事情牵扯到荆王府,陶锦抿唇,有过一世父母恩情,荆王妃又待她极好,她不会让荆王府沦为朝堂政斗的牺牲品。
想不到重活一生,第一个烦到她的仍是梁栎,孽缘啊。
按耐心间打算,陶锦看向竹云,“本宫知晓了,此事你做的很好,可想要什么赏赐?”
竹云诚惶诚恐,摇头拒绝:“这是奴分内事。”
他顿了顿,抬眸,小心翼翼迎上长公主的视线,“奴不求赏赐,只求能长伴殿下身侧。
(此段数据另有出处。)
import Summits.ABC.IUTFork.ForkPacketReal
import Literature.IUT.LogVolume.TensorPacketOrbitVolume
import HarnessLib

/-!
# The Θ-hull at one REAL summand is the hull of `p^m · log_p(R_I^×)` — the LOWER half of Step (v)
# (sequel to skeleton XXVI `ForkPacketReal`; Dupuy–Hilado §4.9–4.12; [IUTchIV] Prop. 1.2/1.4)

Record-only companion (abc-iut cell, prover seat abc-iut-w5-d180) to the skeleton seat's XXVI
(`Summits/ABC/IUTFork/ForkPacketReal.lean`, p417081) and to `HOME/skel/FORK-REAL-MODEL.md` §4: "MISSING FOR A
TWO-SIDED KERNEL STATEMENT: the hull LOWER bound `hull(⋃_{g∈G₂} g·(ι(t)·O)) ⊇ p^m·hull(𝓘-lattice)` … GRANTED THAT
(standard p-adic lattice algebra, not in the tree)". That algebra is now in the tree
(`Literature.IUT.LogVolume.LatticeAutOrbits` / `TensorPacketOrbitSpan` / `TensorPacketOrbitContent` /
`TensorPacketOrbitVolume`, p418876 / p419169 / p419745 / successor), and HERE it is read at XXVI's objects: for
the summand `v⃗ = e` of c312-3's `realPrimePacket p 𝔽`, its (Ind2) group `G₂ = Aut_{ℚ_p}(V : log_p(R_I^×))`, its
hull, and SHARP (Ind3)-data `B` around theta values `t` exactly as in XXVI's `thetaHull_bound` (`B_σ ⊆
t_{v_{σ(j)}}·O_{v⃗∘σ}`, `t_{v_j}·O_{v⃗} ⊆ B_1`):

* `orbit_eq_iUnion_smul`: XXVI's `orbit e B = ⋃_{g ∈ G₂} g·M` with `M := ⋃_σ perm_σ(B_{v⃗∘σ})` (the (Ind1)-union);
* `isPsiBounded_indOneUnion`, `exists_ne_zero_mem_indOneUnion`: `M` is bounded and `∌` only `0` (it contains
  `ι_j(t_{v_j}) ≠ 0`);
* **`thetaHull_eq_packetHull_zpow_logPacket`**: there is a unique-by-content `m ∈ ℤ` with
  `M ⊆ p^m·log_p(R_I^×)`, `M ⊄ p^{m+1}·log_p(R_I^×)` and

    `thetaHull e B = hull(p^m · log_p(R_I^×))`,   `log μ̄(thetaHull e B) = −m·log p + log μ̄(hull(log_p(R_I^×)))`,

  the Θ-hull being admissible. So with the FULL (Ind2) group of the real packet the Θ-hull at a summand — hence
  its log-volume — depends on the sharp (Ind3)-data ONLY through the content `m` of their (Ind1)-union w.r.t. the
  log-shell lattice; XXVI's upper bound `thetaHull_bound` ([IUTchIV] Step (v)) is matched by this exact formula,
  and the remaining slack «Budget_actual vs Budget» of FORK-REAL-MODEL §4 is the bookkeeping of `m` against
  `ord(t)` through the [IUTchIV] Prop. 1.2 (i) sandwich `⊗α_i·R_I ⊆ log_p(R_I^×) ⊆ ⊗h_i·(R_I)^∼`
  (`TensorPacketShell`), not done here.

HONEST SCOPE: summand level (= the `(j,p)`-packet when `𝕍` has one place over `p`), sharp (Ind3), nothing about
the GLOBAL `Cor312.Setting.Statement`; (Ind2)/hull/orbit are the tree's typings of disputed-corpus constructions
[claim: Mochizuki2012, status: disputed]; the lattice algebra is classical [cite: WeilBNT1967, Ch. II §2, Th. 1–2]
[cite: DupuyHilado2025, §4.7, §4.9, §4.12]. typed ≠ proved; no side taken on [IUTchIII] Cor. 3.12.
PROOF-ONLY file: no definitions, no named `Prop` facts.
-/

noncomputable section

open Set Literature.IUT.LogVolume
open scoped Pointwise

namespace Summit.ABC.IUTFork.PacketReal

variable {F : Type} [Field F] [NumberField F]
variable (p : ℕ) [Fact p.Prime] (𝔽 : LocalFields F p)

/-! ## The orbit is the (Ind2)-orbit of the (Ind1)-union -/

/-- XXVI's local orbit is the (Ind2)-orbit of the (Ind1)-union `M = ⋃_σ perm_σ(B_{v⃗∘σ})` (`g·` distributes over
unions). [cite: DupuyHilado2025, §4.7, §4.9, §4.11] -/
theorem orbit_eq_iUnion_smul {j : ℕ} (e : Fin (j + 1) → placesOver F p) (B : (realPrimePacket p 𝔽).Region) :
    orbit p 𝔽 e B = ⋃ g : (realPrimePacket p 𝔽).G₂ j e,
      g • ⋃ σ : Equiv.Perm (Fin (j + 1)), (realPrimePacket p 𝔽).perm σ e '' B j (e ∘ σ) := by
  simp only [orbit, Set.smul_set_iUnion]

/-- **The (Ind1)-union of sharp (Ind3)-data is bounded** (each `perm_σ(B_σ) ⊆ perm_σ(t·O_{v⃗∘σ}) =
ι_{σ(j)}(t)·(R_I)^∼`, a bounded translate). [cite: DupuyHilado2025, §4.7, §4.12] -/
theorem isPsiBounded_indOneUnion {j : ℕ} (e : Fin (j + 1) → placesOver F p)
    (t : ∀ v : placesOver F p, (𝔽.k v)ˣ) (B : (realPrimePacket p 𝔽).Region)
    (hB : ∀ σ : Equiv.Perm (Fin (j + 1)), B j (e ∘ σ) ⊆ pilotRegion p 𝔽 (e ∘ σ) (t (e (σ (Fin.last j))))) :
    IsPsiBounded p (fun i => 𝔽.k (e i))
      (⋃ σ : Equiv.Perm (Fin (j + 1)), (realPrimePacket p 𝔽).perm σ e '' B j (e ∘ σ)) := by
  refine isPsiBounded_iUnion p (fun i => 𝔽.k (e i)) fun σ => ?_
  have h1 : (realPrimePacket p 𝔽).perm σ e '' B j (e ∘ σ) ⊆
      iota p (fun i => 𝔽.k (e i)) (σ (Fin.last j)) (t (e (σ (Fin.last j))) : _) •
        (normalizedPacket p (fun i => 𝔽.k (e i)) : Set (PacketAlgebra p (fun i => 𝔽.k (e i)))) := by
    rw [← realPrimePacket_perm_image_bare p 𝔽 σ e (t (e (σ (Fin.last j))))]
    exact Set.image_mono (hB σ)
  exact IsPsiBounded.subset p (fun i => 𝔽.k (e i)) (isPsiBounded_smul_normalizedPacket p (fun i => 𝔽.k (e i)) _) h1

/-- **The (Ind1)-union contains a nonzero vector**, namely `ι_j(t_{v_j}) = ι_j(t_{v_j})·1 ∈ t_{v_j}·O_{v⃗} ⊆ B_1`.
[cite: DupuyHilado2025, §3.7, §4.11] -/
theorem exists_ne_zero_mem_indOneUnion {j : ℕ} (e : Fin (j + 1) → placesOver F p)
    (t : ∀ v : placesOver F p, (𝔽.k v)ˣ) (B : (realPrimePacket p 𝔽).Region)
    (hB1 : pilotRegion p 𝔽 e (t (e (Fin.last j))) ⊆ B j e) :
    ∃ x : PacketAlgebra p (fun i => 𝔽.k (e i)),
      x ∈ (⋃ σ : Equiv.Perm (Fin (j + 1)), (realPrimePacket p 𝔽).perm σ e '' B j (e ∘ σ)) ∧ x ≠ 0 := by
  refine ⟨iota p (fun i => 𝔽.k (e i)) (Fin.last j) (t (e (Fin.last j)) : 𝔽.k (e (Fin.last j))), ?_, ?_⟩
  · refine Set.mem_iUnion.mpr ⟨1, ?_⟩
    have hx : iota p (fun i => 𝔽.k (e i)) (Fin.last j) (t (e (Fin.last j)) : 𝔽.k (e (Fin.last j))) ∈ B j e := by
      refine hB1 ⟨(1 : PacketAlgebra p (fun i => 𝔽.k (e i))),
        Subring.one_mem (normalizedPacket p (fun i => 𝔽.k (e i))), ?_⟩
      change iota p (fun i => 𝔽.k (e i)) (Fin.last j) (t (e (Fin.last j)) : 𝔽.k (e (Fin.last j))) * 1 = _
      rw [mul_one]
    exact ⟨_, hx, (realPrimePacket p 𝔽).perm_one e _⟩
  · exact (map_ne_zero (iota p (fun i => 𝔽.k (e i)) (Fin.last j))).mpr (t (e (Fin.last j))).ne_zero

/-! ## The Θ-hull is the hull of `p^m · log_p(R_I^×)` -/

/-- **The Θ-hull at `v⃗` is `hull(p^m·log_p(R_I^×))` for the content `m` of the (Ind1)-union, with
`log μ̄ = −m·log p + log μ̄(hull(log_p(R_I^×)))`** — for every sharp (Ind3)-datum around theta values `t`
(hypotheses `hB`, `hB1` of XXVI's `thetaHull_bound`). The LOWER half of Step (v): XXVI bounds this volume above by
`log‖t_{v_{i₀}}‖ + {d_I + 1}·log(p) + Σ(3 + log e_i)`; here it is an exact affine function of the one integer `m`.
[cite: DupuyHilado2025, §4.9, §4.12] [cite: WeilBNT1967, Ch. II §2, Th. 2] -/
theorem thetaHull_eq_packetHull_zpow_logPacket {j : ℕ} (e : Fin (j + 1) → placesOver F p)
    (t : ∀ v : placesOver F p, (𝔽.k v)ˣ) (B : (realPrimePacket p 𝔽).Region)
    (hB : ∀ σ : Equiv.Perm (Fin (j + 1)), B j (e ∘ σ) ⊆ pilotRegion p 𝔽 (e ∘ σ) (t (e (σ (Fin.last j)))))
    (hB1 : pilotRegion p 𝔽 e (t (e (Fin.last j))) ⊆ B j e) :
    ∃ m : ℤ,
      (⋃ σ : Equiv.Perm (Fin (j + 1)), (realPrimePacket p 𝔽).perm σ e '' B j (e ∘ σ)) ⊆
          ((p : ℚ_[p]) ^ m) • (logPacket p (fun i => 𝔽.k (e i)) : Set (PacketAlgebra p (fun i => 𝔽.k (e i)))) ∧
      ¬ (⋃ σ : Equiv.Perm (Fin (j + 1)), (realPrimePacket p 𝔽).perm σ e '' B j (e ∘ σ)) ⊆
          ((p : ℚ_[p]) ^ (m + 1)) •
            (logPacket p (fun i => 𝔽.k (e i)) : Set (PacketAlgebra p (fun i => 𝔽.k (e i)))) ∧
      thetaHull p 𝔽 e B = packetHull p (fun i => 𝔽.k (e i))
          (((p : ℚ_[p]) ^ m) • (logPacket p (fun i => 𝔽.k (e i)) : Set (PacketAlgebra p (fun i => 𝔽.k (e i))))) ∧
      (realPrimePacket p 𝔽).adm (thetaHull p 𝔽 e B) ∧
      (realPrimePacket p 𝔽).logμ (thetaHull p 𝔽 e B) =
        -(m * Real.log p) + packetLogμ p (fun i => 𝔽.k (e i))
          (packetHull p (fun i => 𝔽.k (e i)) (logPacket p (fun i => 𝔽.k (e i)) : Set _)) := by
  haveI : Nonempty (Fin (j + 1)) := ⟨0⟩
  have hMb := isPsiBounded_indOneUnion p 𝔽 e t B hB
  have hM0 := exists_ne_zero_mem_indOneUnion p 𝔽 e t B hB1
  obtain ⟨m, hm, hm1⟩ := exists_content p (fun i => 𝔽.k (e i)) hMb hM0
  obtain ⟨x, hxM, hx⟩ := Set.not_subset.mp hm1
  have hhull : thetaHull p 𝔽 e B = packetHull p (fun i => 𝔽.k (e i))
      (((p : ℚ_[p]) ^ m) • (logPacket p (fun i => 𝔽.k (e i)) : Set (PacketAlgebra p (fun i => 𝔽.k (e i))))) := by
    change packetHull p (fun i => 𝔽.k (e i)) (orbit p 𝔽 e B) = _
    rw [orbit_eq_iUnion_smul]
    exact packetHull_orbit_eq_zpow p (fun i => 𝔽.k (e i)) hxM hx hm
  refine ⟨m, hm, hm1, hhull, ?_, ?_⟩
  · rw [hhull]
    exact packetAdm_packetHull_zpow_smul_logPacket p (fun i => 𝔽.k (e i)) m
  · rw [hhull]
    exact packetLogμ_packetHull_zpow_smul_logPacket p (fun i => 𝔽.k (e i)) m

/-- **Sharp (Ind3)-data with (Ind1)-unions of the same content have the SAME Θ-hull** (the shape of the data is
invisible to the hull once the full (Ind2) group acts). [cite: DupuyHilado2025, §4.9, §4.12] -/
theorem thetaHull_eq_of_content_eq {j : ℕ} (e : Fin (j + 1) → placesOver F p)
    (B B' : (realPrimePacket p 𝔽).Region) {m : ℤ} {x x' : PacketAlgebra p (fun i => 𝔽.k (e i))}
    (hx : x ∈ ⋃ σ : Equiv.Perm (Fin (j + 1)), (realPrimePacket p 𝔽).perm σ e '' B j (e ∘ σ))
    (hx1 : x ∉ ((p : ℚ_[p]) ^ (m + 1)) •
      (logPacket p (fun i => 𝔽.k (e i)) : Set (PacketAlgebra p (fun i => 𝔽.k (e i)))))
    (hM : (⋃ σ : Equiv.Perm (Fin (j + 1)), (realPrimePacket p 𝔽).perm σ e '' B j (e ∘ σ)) ⊆
      ((p : ℚ_[p]) ^ m) • (logPacket p (fun i => 𝔽.k (e i)) : Set (PacketAlgebra p (fun i => 𝔽.k (e i)))))
    (hx' : x' ∈ ⋃ σ : Equiv.Perm (Fin (j + 1)), (realPrimePacket p 𝔽).perm σ e '' B' j (e ∘ σ))
    (hx1' : x' ∉ ((p : ℚ_[p]) ^ (m + 1)) •
      (logPacket p (fun i => 𝔽.k (e i)) : Set (PacketAlgebra p (fun i => 𝔽.k (e i)))))
    (hM' : (⋃ σ : Equiv.Perm (Fin (j + 1)), (realPrimePacket p 𝔽).perm σ e '' B' j (e ∘ σ)) ⊆
      ((p : ℚ_[p]) ^ m) • (logPacket p (fun i => 𝔽.k (e i)) : Set (PacketAlgebra p (fun i => 𝔽.k (e i))))) :
    thetaHull p 𝔽 e B = thetaHull p 𝔽 e B' := by
  change packetHull p (fun i => 𝔽.k (e i)) (orbit p 𝔽 e B) = packetHull p (fun i => 𝔽.k (e i)) (orbit p 𝔽 e B')
  rw [orbit_eq_iUnion_smul, orbit_eq_iUnion_smul]
  exact packetHull_orbit_eq_of_content_eq p (fun i => 𝔽.k (e i)) hx hx1 hM hx' hx1' hM'

end Summit.ABC.IUTFork.PacketReal

end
”
竹云在求一条活路,他曾听见不该听的事,许少良已然发觉,公主府尚能保他一命,若是离开,他怕是第二日便会死于非命。
陶锦抬眉,“就如此?”
“是。”
竹云提心吊胆的等着,直到长公主起身行来,裙角停在他身前,声音才再度响起,“竹云,告诉本宫,谁在威胁你。”
下颚被长公主抬起,竹云被迫抬头,惶惶看向殿下眼眸,有那么一瞬,他心跳停止跳动。
“你既选本宫做靠山,也该将知晓的一切说出来,否则,你叫本宫如何信你。”
竹云今日举动明显是在投诚,陶锦不介意顺水推舟一下,看看他到底能说出什么来。
殿内寂静无声,唯有竹云的心跳越来越快,女人指腹摩挲着他的下颚,那双狭长凤眸深邃惑人,唇角微勾,眸底情绪却很冷淡。
望着殿下的眼,竹云唇瓣翕动,终是将那日听闻全部说出。
听完他的话,殿下神情并不意外,甚至勾了勾唇。竹云心间惊愕,他日夜担忧的,原来殿下早就知晓。